Sure, I resisted temptation today. That didn’t mean it wouldn’t consume me tomorrow.
Each case was another opportunity to succumb, another heart no one would mind me having for lunch.
“Once you sign on the dotted line, I’ll get the files to you.” Clay kept a wary eye on the daemon. “Well, he will.”
The size of Clay’s fingers made it hard for him to use laptops. Phones, at least, could be voice controlled.
Inching back, I banged the fence with my hip, fumbled the gate open behind me, then retreated into the yard, safe behind the wards. All without turning my back on the daemon, who watched me with avarice.
Manners I had forgotten returned to me in a rush now that a ward stood between me and the daemon.
Already dreading the answer, I still forced out, “Do you need a lift to your hotel?”
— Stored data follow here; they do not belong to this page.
/-
Origin: expansion seat `planner-pub-hodgecm-pv11-g4-0`, handover #6 2026-08-18T07:13:38Z (`HOME/pub-hodgecm-pv11-g4/lean/Pv11g4/NormOneRelTorusFinite.lean`, md5 a5bff5e5, 94 lines);
landed by the gen-7 packager in gate run 25 as `HodgeCM/PerL34/NormOneRelTorusFinite.lean` (import ^import Pv[0-9]+g[0-9]+\.→import HodgeCM.PerL34. ×1).
-/
/-
Origin: expansion seat `planner-pub-hodgecm-pv11-g4-0` (unit `pub-hodgecm-pv11-g4`, DAG-NODE PROVER #11 gen 4), HodgeCM publication
cell, 2026-08-18.  WIP module `Pv11g4.NormOneRelTorusFinite`; intended landing `HodgeCM/PerL34/NormOneRelTorusFinite.lean`
(one import rewrite: `Pv11g4.NormOneRelTorus` ↦ `HodgeCM.PerL34.NormOneRelTorus`).
-/
import Summits.HodgeConjecture.HodgeCM.PerL34.NormOneRelTorus_2

/-!
# Finiteness of the level quotients `U(W_j)(L₀) \ U(W_j)(𝔸) / U` of the genuine torus

A formal consequence of the compactness of `[U(W_j)] = U(1)(K) \ U(1)(𝔸_K)` (file `NormOneRelTorus`,
`compactSpace_relNormOneQuot`): for every OPEN subgroup `H ⊇ U(1)(K)` of `U(1)(𝔸_K)` the quotient `U(1)(𝔸_K) ⧸ H` is
FINITE (`NumberField.finite_relNormOneQuot_of_isOpen_of_le`); in particular for every open subgroup `U` (a level)
the double coset space `U(1)(K) \ U(1)(𝔸_K) / U = U(1)(𝔸_K) ⧸ (U(1)(K) · U)` is finite
(`NumberField.finite_relNormOneQuot_sup_of_isOpen`) — the "class number of the torus at level `U`" is finite, so only
finitely many automorphic characters of `[U(W_j)]` have a given level (the finiteness behind PerL §4.1's decomposition of
`θ_φ(g, ·)` into finitely many `χ`-components for a `K`-finite, level-`N` Schwartz function `φ`).  Proof: the quotient is
discrete (`H` open, Mathlib `QuotientGroup.discreteTopology`) and compact (continuous image of the compact `[U(W_j)]`).
Pure proof over `NormOneRelTorus` + Mathlib; nothing cited or posited.
-/

set_option autoImplicit false

noncomputable section

open Topology Set Function

namespace NumberField

open IsDedekindDomain

section LevelFinite

variable (K L : Type) [Field K] [Field L] [NumberField L] [Algebra K L] [FiniteDimensional K L]

/-- The change-of-level map `[U(W_j)] = U(1)(𝔸) ⧸ U(1)(K) → U(1)(𝔸) ⧸ H` for `U(1)(K) ≤ H`. -/
def relNormOneQuotMap (H : Subgroup (relNormOneIdeles K L)) (hle : relNormOneRat K L ≤ H) :
    relNormOneIdeles K L ⧸ relNormOneRat K L →* relNormOneIdeles K L ⧸ H :=
  QuotientGroup.map (relNormOneRat K L) H (MonoidHom.id _) (by simpa using hle)

/-- (Ported verbatim from the HodgeCMPerL package; no docstring in the source.) -/
@[simp] theorem relNormOneQuotMap_mk (H : Subgroup (relNormOneIdeles K L)) (hle : relNormOneRat K L ≤ H)
    (x : relNormOneIdeles K L) :
    relNormOneQuotMap K L H hle (QuotientGroup.mk x) = QuotientGroup.mk x := rfl

/-- (Ported verbatim from the HodgeCMPerL package; no docstring in the source.) -/
theorem continuous_relNormOneQuotMap (H : Subgroup (relNormOneIdeles K L)) (hle : relNormOneRat K L ≤ H) :
    Continuous (relNormOneQuotMap K L H hle) := by
  refine (QuotientGroup.isQuotientMap_mk (relNormOneRat K L)).continuous_iff.mpr ?_
  exact QuotientGroup.continuous_mk

/-- (Ported verbatim from the HodgeCMPerL package; no docstring in the source.) -/
theorem relNormOneQuotMap_surjective (H : Subgroup (relNormOneIdeles K L)) (hle : relNormOneRat K L ≤ H) :
    Function.Surjective (relNormOneQuotMap K L H hle) := by
  rintro ⟨x⟩
  exact ⟨QuotientGroup.mk x, rfl⟩

/-- Every quotient of `U(1)(𝔸_K)` by a subgroup containing `U(1)(K)` is compact. -/
theorem compactSpace_relNormOneQuot_of_le (H : Subgroup (relNormOneIdeles K L)) (hle : relNormOneRat K L ≤ H) :
    CompactSpace (relNormOneIdeles K L ⧸ H) := by
  refine ⟨?_⟩
  rw [← (relNormOneQuotMap_surjective K L H hle).range_eq, ← Set.image_univ]
  exact isCompact_univ.image (continuous_relNormOneQuotMap K L H hle)

/-- **Finiteness of the level quotients of the torus.**  For every open subgroup `H ⊇ U(1)(K)` of `U(1)(𝔸_K)` the
quotient `U(1)(𝔸_K) ⧸ H` is finite. -/
theorem finite_relNormOneQuot_of_isOpen_of_le (H : Subgroup (relNormOneIdeles K L))
    (hH : IsOpen (H : Set (relNormOneIdeles K L))) (hle : relNormOneRat K L ≤ H) :
    Finite (relNormOneIdeles K L ⧸ H) := by
  haveI : DiscreteTopology (relNormOneIdeles K L ⧸ H) := QuotientGroup.discreteTopology hH
  haveI : CompactSpace (relNormOneIdeles K L ⧸ H) := compactSpace_relNormOneQuot_of_le K L H hle
  exact finite_of_compact_of_discrete

/-- **The double coset space `U(1)(K) \ U(1)(𝔸_K) / U` is finite** for every open subgroup ("level") `U`. -/
theorem finite_relNormOneQuot_sup_of_isOpen (U : Subgroup (relNormOneIdeles K L))
    (hU : IsOpen (U : Set (relNormOneIdeles K L))) :
    Finite (relNormOneIdeles K L ⧸ (relNormOneRat K L ⊔ U)) :=
  finite_relNormOneQuot_of_isOpen_of_le K L _ (Subgroup.isOpen_mono le_sup_right hU) le_sup_left

end LevelFinite

section CM

variable (L : Type) [Field L] [NumberField L]

/-- CM notation (`K = L⁺`; no CM hypothesis is needed for the statement): for a hermitian line over `L/L⁺`,
`U(W_j)(L₀) \ U(W_j)(𝔸) / U` is finite for every open `U ≤ U(W_j)(𝔸)`. -/
theorem finite_unitaryLineQuot_sup_of_isOpen (U : Subgroup (relNormOneIdeles (maximalRealSubfield L) L))
    (hU : IsOpen (U : Set (relNormOneIdeles (maximalRealSubfield L) L))) :
    Finite (relNormOneIdeles (maximalRealSubfield L) L ⧸ (relNormOneRat (maximalRealSubfield L) L ⊔ U)) :=
  finite_relNormOneQuot_sup_of_isOpen (maximalRealSubfield L) L U hU

end CM

end NumberField

end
“Yes,” the daemon rumbled, his fangs gleaming.
“No.” Clay spoke over him. “I called a tow for the SUV. The driver said he would give us a lift into town.”
“Sounds like you boys have it handled.” I pivoted on my heel. “I’ll be inside if you need anything.”
A shiver coasted down my spine, and I glanced over my shoulder to find the daemon sliding a dark claw down the ward that kept him from opening the gate.